(Problem details): After finding the line with "Final assembly of" in the data below, set down exactly each line through the one with "open _root_.SymbolicDynamics.FullShift", inclusive, and stop there.

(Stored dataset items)
——————

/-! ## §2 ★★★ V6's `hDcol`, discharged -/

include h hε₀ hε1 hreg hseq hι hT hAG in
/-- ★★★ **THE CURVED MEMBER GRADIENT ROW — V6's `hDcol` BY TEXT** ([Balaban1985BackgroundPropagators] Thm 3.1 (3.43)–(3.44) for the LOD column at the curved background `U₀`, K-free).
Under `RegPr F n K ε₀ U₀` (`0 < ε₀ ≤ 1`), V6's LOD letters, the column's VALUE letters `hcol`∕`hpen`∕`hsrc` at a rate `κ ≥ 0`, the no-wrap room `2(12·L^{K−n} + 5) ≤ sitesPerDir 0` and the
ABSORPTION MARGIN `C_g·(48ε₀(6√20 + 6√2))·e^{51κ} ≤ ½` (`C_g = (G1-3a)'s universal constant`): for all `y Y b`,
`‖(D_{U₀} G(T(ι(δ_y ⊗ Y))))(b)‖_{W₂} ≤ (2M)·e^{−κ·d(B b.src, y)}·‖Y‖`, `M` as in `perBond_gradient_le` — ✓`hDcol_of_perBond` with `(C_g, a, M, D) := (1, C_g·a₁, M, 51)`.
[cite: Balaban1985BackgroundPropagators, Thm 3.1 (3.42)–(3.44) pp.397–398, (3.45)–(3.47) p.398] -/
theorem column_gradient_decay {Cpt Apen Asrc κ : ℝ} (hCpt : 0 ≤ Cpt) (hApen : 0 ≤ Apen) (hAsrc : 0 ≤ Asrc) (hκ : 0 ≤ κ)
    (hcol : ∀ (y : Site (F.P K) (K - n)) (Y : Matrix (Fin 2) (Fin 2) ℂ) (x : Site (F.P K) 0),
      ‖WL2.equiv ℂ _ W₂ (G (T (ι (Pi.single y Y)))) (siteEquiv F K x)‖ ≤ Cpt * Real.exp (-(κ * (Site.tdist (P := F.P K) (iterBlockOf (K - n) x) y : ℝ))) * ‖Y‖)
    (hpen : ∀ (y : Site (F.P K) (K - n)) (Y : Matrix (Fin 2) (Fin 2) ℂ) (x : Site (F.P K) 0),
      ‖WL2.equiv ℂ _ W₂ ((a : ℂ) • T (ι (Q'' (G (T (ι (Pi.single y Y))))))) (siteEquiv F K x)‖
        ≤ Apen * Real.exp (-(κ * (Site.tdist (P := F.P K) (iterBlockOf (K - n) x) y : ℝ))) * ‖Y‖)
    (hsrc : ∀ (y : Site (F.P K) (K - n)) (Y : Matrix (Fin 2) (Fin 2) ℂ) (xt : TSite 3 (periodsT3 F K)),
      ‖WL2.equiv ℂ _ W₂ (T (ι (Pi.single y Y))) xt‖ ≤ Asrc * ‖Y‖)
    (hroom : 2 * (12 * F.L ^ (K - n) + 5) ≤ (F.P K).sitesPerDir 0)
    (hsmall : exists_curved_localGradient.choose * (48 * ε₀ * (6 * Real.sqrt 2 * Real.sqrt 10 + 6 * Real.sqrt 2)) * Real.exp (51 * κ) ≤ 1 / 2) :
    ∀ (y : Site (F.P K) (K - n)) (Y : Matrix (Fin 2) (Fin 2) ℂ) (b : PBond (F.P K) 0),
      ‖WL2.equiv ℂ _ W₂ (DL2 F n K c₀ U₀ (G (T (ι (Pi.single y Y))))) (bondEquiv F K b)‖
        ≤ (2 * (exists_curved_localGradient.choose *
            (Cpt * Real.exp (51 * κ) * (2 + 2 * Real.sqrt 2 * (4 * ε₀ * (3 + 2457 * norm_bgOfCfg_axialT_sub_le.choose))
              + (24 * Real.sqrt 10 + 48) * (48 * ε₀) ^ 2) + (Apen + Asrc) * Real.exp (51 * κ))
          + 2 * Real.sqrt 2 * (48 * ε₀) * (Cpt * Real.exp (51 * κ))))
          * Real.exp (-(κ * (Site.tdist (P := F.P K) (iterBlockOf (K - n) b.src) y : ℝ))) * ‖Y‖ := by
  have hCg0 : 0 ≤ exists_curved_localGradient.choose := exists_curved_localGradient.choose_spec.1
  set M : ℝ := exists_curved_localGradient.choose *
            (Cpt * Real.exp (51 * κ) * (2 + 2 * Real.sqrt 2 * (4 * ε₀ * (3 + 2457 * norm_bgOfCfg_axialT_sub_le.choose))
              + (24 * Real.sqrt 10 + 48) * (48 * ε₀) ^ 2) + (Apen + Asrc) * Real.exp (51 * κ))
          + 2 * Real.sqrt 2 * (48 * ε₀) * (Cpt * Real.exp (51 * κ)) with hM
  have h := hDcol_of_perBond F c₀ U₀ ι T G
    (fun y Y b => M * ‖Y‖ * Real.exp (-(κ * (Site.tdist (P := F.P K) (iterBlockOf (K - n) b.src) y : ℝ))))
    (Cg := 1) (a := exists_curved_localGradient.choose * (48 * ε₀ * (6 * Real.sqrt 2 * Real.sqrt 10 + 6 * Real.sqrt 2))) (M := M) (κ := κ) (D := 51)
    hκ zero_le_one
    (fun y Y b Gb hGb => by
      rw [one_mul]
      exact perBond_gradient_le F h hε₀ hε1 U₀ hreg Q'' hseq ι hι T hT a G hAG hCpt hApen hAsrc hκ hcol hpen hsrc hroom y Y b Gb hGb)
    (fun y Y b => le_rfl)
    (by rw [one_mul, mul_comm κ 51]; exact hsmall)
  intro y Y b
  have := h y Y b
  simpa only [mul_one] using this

——————

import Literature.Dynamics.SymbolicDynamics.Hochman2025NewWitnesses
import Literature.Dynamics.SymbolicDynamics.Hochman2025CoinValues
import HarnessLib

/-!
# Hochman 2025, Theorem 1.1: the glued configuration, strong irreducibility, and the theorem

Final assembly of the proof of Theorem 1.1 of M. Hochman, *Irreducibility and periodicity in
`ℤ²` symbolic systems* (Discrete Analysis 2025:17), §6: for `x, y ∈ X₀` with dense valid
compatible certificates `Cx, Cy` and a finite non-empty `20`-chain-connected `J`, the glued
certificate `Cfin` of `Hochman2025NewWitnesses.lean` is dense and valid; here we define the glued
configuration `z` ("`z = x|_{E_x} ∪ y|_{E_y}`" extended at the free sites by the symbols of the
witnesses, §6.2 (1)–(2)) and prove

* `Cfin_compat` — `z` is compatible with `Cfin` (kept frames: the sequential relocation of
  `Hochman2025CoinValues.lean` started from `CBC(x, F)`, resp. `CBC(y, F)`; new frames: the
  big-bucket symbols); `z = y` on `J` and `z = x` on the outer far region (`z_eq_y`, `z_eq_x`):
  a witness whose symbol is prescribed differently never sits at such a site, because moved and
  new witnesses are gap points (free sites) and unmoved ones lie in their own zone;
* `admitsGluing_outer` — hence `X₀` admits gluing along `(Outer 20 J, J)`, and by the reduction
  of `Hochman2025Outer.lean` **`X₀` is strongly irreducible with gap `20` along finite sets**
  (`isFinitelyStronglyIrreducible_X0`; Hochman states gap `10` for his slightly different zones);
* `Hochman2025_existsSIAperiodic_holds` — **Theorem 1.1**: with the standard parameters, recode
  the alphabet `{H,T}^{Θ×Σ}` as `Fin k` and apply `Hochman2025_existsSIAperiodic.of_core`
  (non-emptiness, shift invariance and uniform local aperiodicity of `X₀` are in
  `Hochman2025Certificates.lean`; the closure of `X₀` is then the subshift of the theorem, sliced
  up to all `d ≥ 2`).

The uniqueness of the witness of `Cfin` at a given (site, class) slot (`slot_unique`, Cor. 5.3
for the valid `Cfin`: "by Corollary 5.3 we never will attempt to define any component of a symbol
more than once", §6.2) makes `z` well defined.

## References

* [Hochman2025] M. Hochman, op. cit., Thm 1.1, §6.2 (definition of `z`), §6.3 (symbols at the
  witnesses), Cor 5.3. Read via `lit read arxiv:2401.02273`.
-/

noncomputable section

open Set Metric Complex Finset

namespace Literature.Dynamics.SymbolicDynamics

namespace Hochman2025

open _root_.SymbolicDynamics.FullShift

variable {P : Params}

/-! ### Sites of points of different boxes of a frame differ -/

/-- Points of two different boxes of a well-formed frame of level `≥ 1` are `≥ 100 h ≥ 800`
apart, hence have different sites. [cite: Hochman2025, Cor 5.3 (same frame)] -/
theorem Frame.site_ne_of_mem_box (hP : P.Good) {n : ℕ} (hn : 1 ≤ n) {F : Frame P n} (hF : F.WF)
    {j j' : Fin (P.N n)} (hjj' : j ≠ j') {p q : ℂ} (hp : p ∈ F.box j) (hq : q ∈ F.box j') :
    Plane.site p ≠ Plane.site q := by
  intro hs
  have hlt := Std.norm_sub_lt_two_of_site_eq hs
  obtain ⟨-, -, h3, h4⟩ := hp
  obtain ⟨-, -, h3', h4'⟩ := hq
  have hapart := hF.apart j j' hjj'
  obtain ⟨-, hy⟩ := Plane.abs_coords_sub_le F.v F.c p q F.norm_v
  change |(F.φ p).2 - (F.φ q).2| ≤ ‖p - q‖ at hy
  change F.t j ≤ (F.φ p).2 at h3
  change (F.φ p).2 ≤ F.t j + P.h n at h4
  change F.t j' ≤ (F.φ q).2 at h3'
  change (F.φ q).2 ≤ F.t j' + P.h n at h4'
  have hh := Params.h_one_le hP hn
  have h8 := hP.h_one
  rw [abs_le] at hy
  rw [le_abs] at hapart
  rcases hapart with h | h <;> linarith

——————

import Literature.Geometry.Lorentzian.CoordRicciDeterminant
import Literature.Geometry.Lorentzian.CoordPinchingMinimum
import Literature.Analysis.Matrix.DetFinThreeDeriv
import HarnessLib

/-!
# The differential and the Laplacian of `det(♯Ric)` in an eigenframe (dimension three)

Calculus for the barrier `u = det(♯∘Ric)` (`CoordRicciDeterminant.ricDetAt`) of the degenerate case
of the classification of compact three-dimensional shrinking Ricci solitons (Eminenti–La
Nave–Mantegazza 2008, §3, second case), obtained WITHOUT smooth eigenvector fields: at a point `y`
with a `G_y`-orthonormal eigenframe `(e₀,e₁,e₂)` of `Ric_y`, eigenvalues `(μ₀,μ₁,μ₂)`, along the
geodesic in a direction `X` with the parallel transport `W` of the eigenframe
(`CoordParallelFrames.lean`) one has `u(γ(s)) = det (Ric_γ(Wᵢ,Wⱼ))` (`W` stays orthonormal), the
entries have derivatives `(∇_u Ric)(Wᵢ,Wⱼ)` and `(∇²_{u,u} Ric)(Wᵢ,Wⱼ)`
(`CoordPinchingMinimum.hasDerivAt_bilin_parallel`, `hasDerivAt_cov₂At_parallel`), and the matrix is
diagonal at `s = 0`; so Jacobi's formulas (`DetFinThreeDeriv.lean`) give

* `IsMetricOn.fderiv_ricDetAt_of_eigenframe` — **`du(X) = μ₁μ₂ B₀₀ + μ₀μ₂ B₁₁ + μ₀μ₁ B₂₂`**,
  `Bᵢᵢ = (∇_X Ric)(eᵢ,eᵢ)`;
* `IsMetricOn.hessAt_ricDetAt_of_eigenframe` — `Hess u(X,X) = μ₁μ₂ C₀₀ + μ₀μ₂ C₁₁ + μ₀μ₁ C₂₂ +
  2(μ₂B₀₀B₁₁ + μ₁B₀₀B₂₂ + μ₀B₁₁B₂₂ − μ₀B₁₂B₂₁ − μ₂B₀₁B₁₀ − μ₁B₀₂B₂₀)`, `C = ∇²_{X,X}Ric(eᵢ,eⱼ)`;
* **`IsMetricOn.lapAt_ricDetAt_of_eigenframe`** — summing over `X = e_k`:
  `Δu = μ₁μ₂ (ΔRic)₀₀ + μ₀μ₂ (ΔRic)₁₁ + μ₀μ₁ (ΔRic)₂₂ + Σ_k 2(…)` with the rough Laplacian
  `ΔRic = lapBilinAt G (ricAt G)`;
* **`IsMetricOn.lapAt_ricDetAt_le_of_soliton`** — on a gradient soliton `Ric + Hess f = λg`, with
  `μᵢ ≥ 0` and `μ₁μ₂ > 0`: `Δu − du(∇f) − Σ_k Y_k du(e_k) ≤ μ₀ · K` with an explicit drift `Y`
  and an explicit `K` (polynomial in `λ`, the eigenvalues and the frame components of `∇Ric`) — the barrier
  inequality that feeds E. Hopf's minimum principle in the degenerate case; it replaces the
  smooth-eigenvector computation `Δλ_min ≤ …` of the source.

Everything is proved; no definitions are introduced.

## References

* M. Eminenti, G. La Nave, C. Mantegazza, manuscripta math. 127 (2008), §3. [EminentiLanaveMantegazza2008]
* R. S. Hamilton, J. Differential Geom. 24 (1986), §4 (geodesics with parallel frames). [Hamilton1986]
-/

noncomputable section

——————

(Exercise result):
Final assembly of the proof of Theorem 1.1 of M. Hochman, *Irreducibility and periodicity in
`ℤ²` symbolic systems* (Discrete Analysis 2025:17), §6: for `x, y ∈ X₀` with dense valid
compatible certificates `Cx, Cy` and a finite non-empty `20`-chain-connected `J`, the glued
certificate `Cfin` of `Hochman2025NewWitnesses.lean` is dense and valid; here we define the glued
configuration `z` ("`z = x|_{E_x} ∪ y|_{E_y}`" extended at the free sites by the symbols of the
witnesses, §6.2 (1)–(2)) and prove

* `Cfin_compat` — `z` is compatible with `Cfin` (kept frames: the sequential relocation of
  `Hochman2025CoinValues.lean` started from `CBC(x, F)`, resp. `CBC(y, F)`; new frames: the
  big-bucket symbols); `z = y` on `J` and `z = x` on the outer far region (`z_eq_y`, `z_eq_x`):
  a witness whose symbol is prescribed differently never sits at such a site, because moved and
  new witnesses are gap points (free sites) and unmoved ones lie in their own zone;
* `admitsGluing_outer` — hence `X₀` admits gluing along `(Outer 20 J, J)`, and by the reduction
  of `Hochman2025Outer.lean` **`X₀` is strongly irreducible with gap `20` along finite sets**
  (`isFinitelyStronglyIrreducible_X0`; Hochman states gap `10` for his slightly different zones);
* `Hochman2025_existsSIAperiodic_holds` — **Theorem 1.1**: with the standard parameters, recode
  the alphabet `{H,T}^{Θ×Σ}` as `Fin k` and apply `Hochman2025_existsSIAperiodic.of_core`
  (non-emptiness, shift invariance and uniform local aperiodicity of `X₀` are in
  `Hochman2025Certificates.lean`; the closure of `X₀` is then the subshift of the theorem, sliced
  up to all `d ≥ 2`).

The uniqueness of the witness of `Cfin` at a given (site, class) slot (`slot_unique`, Cor. 5.3
for the valid `Cfin`: "by Corollary 5.3 we never will attempt to define any component of a symbol
more than once", §6.2) makes `z` well defined.

## References

* [Hochman2025] M. Hochman, op. cit., Thm 1.1, §6.2 (definition of `z`), §6.3 (symbols at the
  witnesses), Cor 5.3. Read via `lit read arxiv:2401.02273`.
-/

noncomputable section

open Set Metric Complex Finset

namespace Literature.Dynamics.SymbolicDynamics

namespace Hochman2025

open _root_.SymbolicDynamics.FullShift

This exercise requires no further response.